Professors Dixon, Gilcrease, Menkhaus, Puszynski, Salem and Winter; Associate Professors Benjamin, Sani, and Shende; Assistant Professors Brenza, Groven, and Hadley. Lecturer Pinkelman.

Director and Emeritus Faculty

Professor and Composites and Polymer Engineering Laboratory Director Salem and Emeritus Professors Bang, Bauer, and Munro.


Chemical and Biological Engineering Administrative Assistant, Lila Baskerville. Chemical and Biological Engineering Program Assistant, Lori Litzen. Chemical and Instrumentation Specialist, Ivan Filipov.

Chemical and Biological Engineering (CBE)

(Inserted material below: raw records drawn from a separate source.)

import Summits.Ventures.Crystal3D.TopCut.X2SOSExpand
import HarnessLib

/-!
# X2 cap certificates by sum-of-squares identities, Ia: column splitting of pole blocks

Venture `Crystal3D` (cell `pub-crystal3d`, phase 2; seat p2). A purely structural addendum to
`TopCut/X2SOSExpand.lean`: the pole expansions `polePval` / `poleSval` of ONE pole block are additive
in the block's COLUMN list, so a kernel chunk check (`pieceOK`, one `decide +kernel` per chunk) may
split a large block (at `(d, d_X) = (12, 12)` the block `k = 0` has 26 columns of degree-12 integer
polynomials and its pair expansion exceeds the kernel memory ceiling of the farm nodes in one piece)
into column groups and MERGE the resulting chunk validities back to the block of record
(`polePChunkVal_mergeCols`, `poleSChunkVal_mergeCols`). Nothing else changes downstream
(`polePValid_of_chunkVal` still closes against the certificate's block list).
HONEST FRAMING: evaluation lemmas only [folklore]; NO certificate is asserted here.
-/

noncomputable section

open Literature.Geometry.DiscreteGeometry Literature.Geometry.DiscreteGeometry.PolyCert
open Literature.Geometry.DiscreteGeometry.PolyCert.SPoly
open Summit.Ventures.PackingBounds.ThreePointCert
open Summit.Ventures.Crystal3D.CapSOS Summit.Ventures.Crystal3D.CapX2

namespace Summit.Ventures.Crystal3D.X2SOS

/-- The pole pair value of one block is additive in its column list. [folklore] -/
theorem polePval_cols_append (k s : ℕ) (c₁ c₂ : List (List ℤ × List ℤ)) (u v t : ℝ) :
    polePval [⟨k, s, c₁ ++ c₂⟩] u v t = polePval [⟨k, s, c₁⟩, ⟨k, s, c₂⟩] u v t := by
  simp only [polePval, List.map_cons, List.map_nil, List.sum_cons, List.sum_nil, List.map_append,
    List.sum_append]
  ring

/-- The triple value of one block is additive in its column list. [folklore] -/
theorem poleSval_cols_append (k s : ℕ) (c₁ c₂ : List (List ℤ × List ℤ)) (u v t : ℝ) :
    poleSval [⟨k, s, c₁ ++ c₂⟩] u v t = poleSval [⟨k, s, c₁⟩, ⟨k, s, c₂⟩] u v t := by
  simp only [poleSval, List.map_cons, List.map_nil, List.sum_cons, List.sum_nil, List.map_append,
    List.sum_append]
  ring

/-- A pole-pair chunk validity over a block split into two column groups is a chunk validity over
the merged block. [folklore] -/
theorem polePChunkVal_mergeCols (k s : ℕ) (c₁ c₂ : List (List ℤ × List ℤ)) (D0 D1 : SPoly)
    (h : PolePChunkVal [⟨k, s, c₁⟩, ⟨k, s, c₂⟩] D0 D1) :
    PolePChunkVal [⟨k, s, c₁ ++ c₂⟩] D0 D1 := by
  intro u v t hu hv ht
  rw [h u v t hu hv ht, polePval_cols_append]

/-- A triple chunk validity over a block split into two column groups is a chunk validity over the
merged block. [folklore] -/
theorem poleSChunkVal_mergeCols (k s : ℕ) (c₁ c₂ : List (List ℤ × List ℤ)) (D0 D1 : SPoly)
    (h : PoleSChunkVal [⟨k, s, c₁⟩, ⟨k, s, c₂⟩] D0 D1) :
    PoleSChunkVal [⟨k, s, c₁ ++ c₂⟩] D0 D1 := by
  intro u v t hu hv ht
  rw [h u v t hu hv ht, poleSval_cols_append]

/-- Chunk validities over block lists that agree as lists transfer (used to fold column-split chunk
chains back onto the certificate's block list by a `decide` on the lists). [folklore] -/
theorem polePChunkVal_congr (bs bs' : List PoleBlk) (D0 D1 : SPoly) (hbs : bs' = bs)
    (h : PolePChunkVal bs' D0 D1) : PolePChunkVal bs D0 D1 := hbs ▸ h

/-- Triple version of `polePChunkVal_congr`. [folklore] -/
theorem poleSChunkVal_congr (bs bs' : List PoleBlk) (D0 D1 : SPoly) (hbs : bs' = bs)
    (h : PoleSChunkVal bs' D0 D1) : PoleSChunkVal bs D0 D1 := hbs ▸ h

end Summit.Ventures.Crystal3D.X2SOS

end
/-- **From a fuzzy hook-up to a step chain (refinement of `𝔄`, first step).**  If all big crossing footprints are
related by the equivalence closure of the fuzzy-link relation for a link graph `Z ≤ openGraph ω`, but two crossings are
NOT joined by an open path of `Λ_{2s}(x)`, then two crossings not so joined ARE joined by a chain of real open edges of
`Λ_{2s}(x)` and virtual edges — the hypotheses of `zCovering_A`. -/
theorem exists_stepChain_of_fuzzyHook (hls : lam + 1 ≤ s) {Z : SimpleGraph (Site 2)} (hZ : Z ≤ openGraph ω)
    (hS : ∀ S ∈ (zCoarse ℓ lam s x o ω).1, ∀ T ∈ (zCoarse ℓ lam s x o ω).1,
      Relation.EqvGen (fun A B ↦ A ∈ (zCoarse ℓ lam s x o ω).1 ∪ (zCoarse ℓ lam s x o ω).2 ∧
        B ∈ (zCoarse ℓ lam s x o ω).1 ∪ (zCoarse ℓ lam s x o ω).2 ∧
        ∃ a ∈ innerLayer (zdGraph 2) (zBall x s) (zBall x (2 * s)),
          ∃ b ∈ innerLayer (zdGraph 2) (zBall x s) (zBall x (2 * s)), cellOf ℓ o a ∈ A ∧ cellOf ℓ o b ∈ B ∧
            PathIn Z (zBall x s ∪ innerLayer (zdGraph 2) (zBall x s) (zBall x (2 * s))) a b) S T)
    (hnH : ω ∉ ZHookR x s) :
    ∃ b b', IsCrossing (zdGraph 2) (openGraph ω) (zBall x s) (zBall x (2 * s)) b ∧
      IsCrossing (zdGraph 2) (openGraph ω) (zBall x s) (zBall x (2 * s)) b' ∧
      ¬ PathIn (openGraph ω) (zBall x (2 * s)) b b' ∧
      Relation.ReflTransGen (fun a c ↦ (a, c) ∈ zAugSteps s x ω (zVEdges ℓ lam s x o ω)) b b' := by
  set K := zBall x s with hK
  set O := zBall x (2 * s) with hO
  set H := openGraph ω with hH
  set IL := innerLayer (zdGraph 2) K O with hIL
  set supp := (zCoarse ℓ lam s x o ω).1 ∪ (zCoarse ℓ lam s x o ω).2 with hsupp
  -- two crossings not hooked up
  have hvw : ∃ v w, IsCrossing (zdGraph 2) H K O v ∧ IsCrossing (zdGraph 2) H K O w ∧ ¬ PathIn H O v w := by
    by_contra hcon
    push Not at hcon
    exact hnH fun v w hv hw ↦ hcon v w hv hw
  obtain ⟨v, w, hv, hw, hnvw⟩ := hvw
  -- chains
  let Ch : Site 2 → Site 2 → Prop := fun a c ↦
    Relation.ReflTransGen (fun a c ↦ (a, c) ∈ zAugSteps s x ω (zVEdges ℓ lam s x o ω)) a c
  have hKO : K ⊆ O := fun z hz ↦ by
    change zNorm (z - x) ≤ (2 * s : ℕ); have hz' : zNorm (z - x) ≤ s := hz; push_cast; omega
  have chain_symm' : ∀ {a c}, Ch a c → Ch c a := fun h ↦ zAugChain_symm h
  have chain_blob : ∀ {a₀ c c' : Site 2}, c ∈ blobOf H (O \ K) a₀ → c' ∈ blobOf H (O \ K) a₀ → Ch c c' :=
    fun hc hc' ↦ zAugChain_of_pathIn _ Set.sdiff_subset ((PathIn.symm hc).trans hc')
  have chain_vedge : ∀ {u c : Site 2}, (u, c) ∈ zVEdges ℓ lam s x o ω → Ch u c :=
    fun h ↦ Relation.ReflTransGen.single (Or.inr (Or.inl h))
  have chain_link : ∀ {a b : Site 2}, PathIn Z (K ∪ IL) a b → Ch a b := fun hp ↦
    zAugChain_of_pathIn _ (union_subset hKO fun z hz ↦ hz.1.1) (hp.mono_graph hZ)
  -- the induction over the equivalence closure
  have key : ∀ A B, Relation.EqvGen (fun A B ↦ A ∈ supp ∧ B ∈ supp ∧ ∃ a ∈ IL, ∃ b ∈ IL,
        cellOf ℓ o a ∈ A ∧ cellOf ℓ o b ∈ B ∧ PathIn Z (K ∪ IL) a b) A B →
      A = B ∨ (A ∈ supp ∧ B ∈ supp ∧ ∀ u u', u ∈ IL → u' ∈ IL → cellOf ℓ o u ∈ A → cellOf ℓ o u' ∈ B → Ch u u') := by
    intro A B h
    induction h with
    | rel A B hAB =>
      obtain ⟨hA, hB, a, haL, b, hbL, haA, hbB, hab⟩ := hAB
      refine Or.inr ⟨hA, hB, fun u u' hu hu' huA hu'B ↦ ?_⟩
      obtain ⟨a₀, -, hbigA, rfl⟩ := exists_rep_of_mem_zCoarse hA
      obtain ⟨b₀, -, hbigB, rfl⟩ := exists_rep_of_mem_zCoarse hB
      -- `u → c → (inside blob a₀) → c' → a → (link) → b → c₃ → (inside blob b₀) → c₄ → u'`
      obtain ⟨c, hc, he⟩ := exists_zVEdge_of_cell_mem hbigA hu huA
      obtain ⟨c', hc', he'⟩ := exists_zVEdge_of_cell_mem hbigA haL haA
      obtain ⟨c₃, hc₃, he₃⟩ := exists_zVEdge_of_cell_mem hbigB hbL hbB
      obtain ⟨c₄, hc₄, he₄⟩ := exists_zVEdge_of_cell_mem hbigB hu' hu'B
      exact (((((chain_vedge he).trans (chain_blob hc hc')).trans (chain_symm' (chain_vedge he'))).trans
        (chain_link hab)).trans ((chain_vedge he₃).trans (chain_blob hc₃ hc₄))).trans (chain_symm' (chain_vedge he₄))
    | refl A => exact Or.inl rfl
    | symm A B _ ih =>
      rcases ih with rfl | ⟨hA, hB, h⟩
      · exact Or.inl rfl
      · exact Or.inr ⟨hB, hA, fun u u' hu hu' huB hu'A ↦ chain_symm' (h u' u hu' hu hu'A huB)⟩
    | trans A B C _ _ ih₁ ih₂ =>
      rcases ih₁ with rfl | ⟨hA, hB, h₁⟩
      · exact ih₂
      · rcases ih₂ with rfl | ⟨-, hC, h₂⟩
        · exact Or.inr ⟨hA, hB, h₁⟩
        · refine Or.inr ⟨hA, hC, fun u u' hu hu' huA hu'C ↦ ?_⟩
          obtain ⟨b₀, hb₀L, -, rfl⟩ := exists_rep_of_mem_zCoarse hB
          have hb₀ : cellOf ℓ o b₀ ∈ cellOf ℓ o '' (blobOf H (O \ K) b₀ ∩ IL) :=
            mem_image_of_mem _ ⟨NeckCoarse.self_mem_blobOf hb₀L.1, hb₀L⟩
          exact (h₁ u b₀ hu hb₀L huA hb₀).trans (h₂ b₀ u' hb₀L hu' hb₀ hu'C)
  -- apply to the footprints of the two crossings
  have hvfp := footprint_mem_zCoarse_fst (ℓ := ℓ) (o := o) hls hv
  have hwfp := footprint_mem_zCoarse_fst (ℓ := ℓ) (o := o) hls hw
  have hvcell : cellOf ℓ o v ∈ cellOf ℓ o '' (blobOf H (O \ K) v ∩ IL) :=
    mem_image_of_mem _ ⟨NeckCoarse.self_mem_blobOf hv.1.1, hv.1⟩
  have hwcell : cellOf ℓ o w ∈ cellOf ℓ o '' (blobOf H (O \ K) w ∩ IL) :=
    mem_image_of_mem _ ⟨NeckCoarse.self_mem_blobOf hw.1.1, hw.1⟩
  refine ⟨v, w, hv, hw, hnvw, ?_⟩
  rcases key _ _ (hS _ hvfp _ hwfp) with heq | ⟨-, -, h⟩
  · -- equal footprints: attach `v` to the blob of `w` directly
    obtain ⟨c, hc, he⟩ := exists_zVEdge_of_cell_mem (big_and_crossing_of_isCrossing hls hw).1 hv.1 (heq ▸ hvcell)
    exact (chain_vedge he).trans (chain_blob hc (NeckCoarse.self_mem_blobOf hw.1.1))
  · exact h v w hv.1 hw.1 hvcell hwcell

end NeckCoarseZ2

/-- **Covering lemma for `𝔄` on `ℤ²`, node form (registered helper, anchor of this module on the crux item)**: see
`NeckCoarseZ2.zCovering_A` and the module docstring. -/
theorem zCovering_A_nodes : ∀ (ℓ lam s : ℕ) (x o : Site 2) (ω : BondConfig (Site 2)), (∀ a b, (openGraph ω).Adj a b → (zdGraph 2).Adj a b) → 1 ≤ ℓ → ∀ b b' : Site 2, IsCrossing (zdGraph 2) (openGraph ω) (zBall x s) (zBall x (2 * s)) b → IsCrossing (zdGraph 2) (openGraph ω) (zBall x s) (zBall x (2 * s)) b' → ¬ PathIn (openGraph ω) (zBall x (2 * s)) b b' → Relation.ReflTransGen (fun a c ↦ (a, c) ∈ NeckCoarseZ2.zAugSteps s x ω (NeckCoarseZ2.zVEdges ℓ lam s x o ω)) b b' → ∃ F : Finset (Site 2 × Site 2), ↑F ⊆ NeckCoarseZ2.zVEdges ℓ lam s x o ω ∧ F.Nonempty ∧ ∀ 𝒩 ⊆ F, 𝒩.Nonempty → ∀ (w : Site 2) (Δ r R Γ : ℕ), w ∈ innerLayer (zdGraph 2) (zBall x s) (zBall x (2 * s)) → (∀ e ∈ 𝒩, zNorm (e.2 - w) ≤ Δ) → (∀ e ∈ F, e ∉ 𝒩 → (Γ : ℤ) ≤ zNorm (e.2 - w)) → Δ + ℓ ≤ r → r ≤ R → R + ℓ ≤ Γ → R + 1 ≤ s → ω ∈ fourArmTwoClustersAt w r R :=
  fun _ _ _ _ _ _ hHG hℓ _ _ hb hb' hnR hchain ↦ NeckCoarseZ2.zCovering_A hHG hℓ hb hb' hnR hchain

end Summit.CriticalPhenomena.CardyFormulaZ2.Cruxes.NestingRigidity.PinchResampling

end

The Department of Chemical and Biological Engineering (CBE) offers a B.S. degree in Chemical Engineering which is accredited by the Engineering Accreditation Commission of ABET, http://www.abet.org, 415 North Charles Street, Baltimore, MD 21201, Phone: +1.410.347.7700 . CBE also offers a M.S. degree in Chemical Engineering and a Ph.D. in Chemical and Biological Engineering. Our department name, Chemical and Biological Engineering, reflects the forward-looking integration of chemical engineering, chemical sciences and biological sciences. With a specialization in biochemical engineering and emphases in advanced materials, biomedical engineering, energy technology, environmental engineering, and petroleum engineering you can personalize your education. An accelerated Master of Science (B.S. + M.S.) degree program is also available for qualified undergraduate students.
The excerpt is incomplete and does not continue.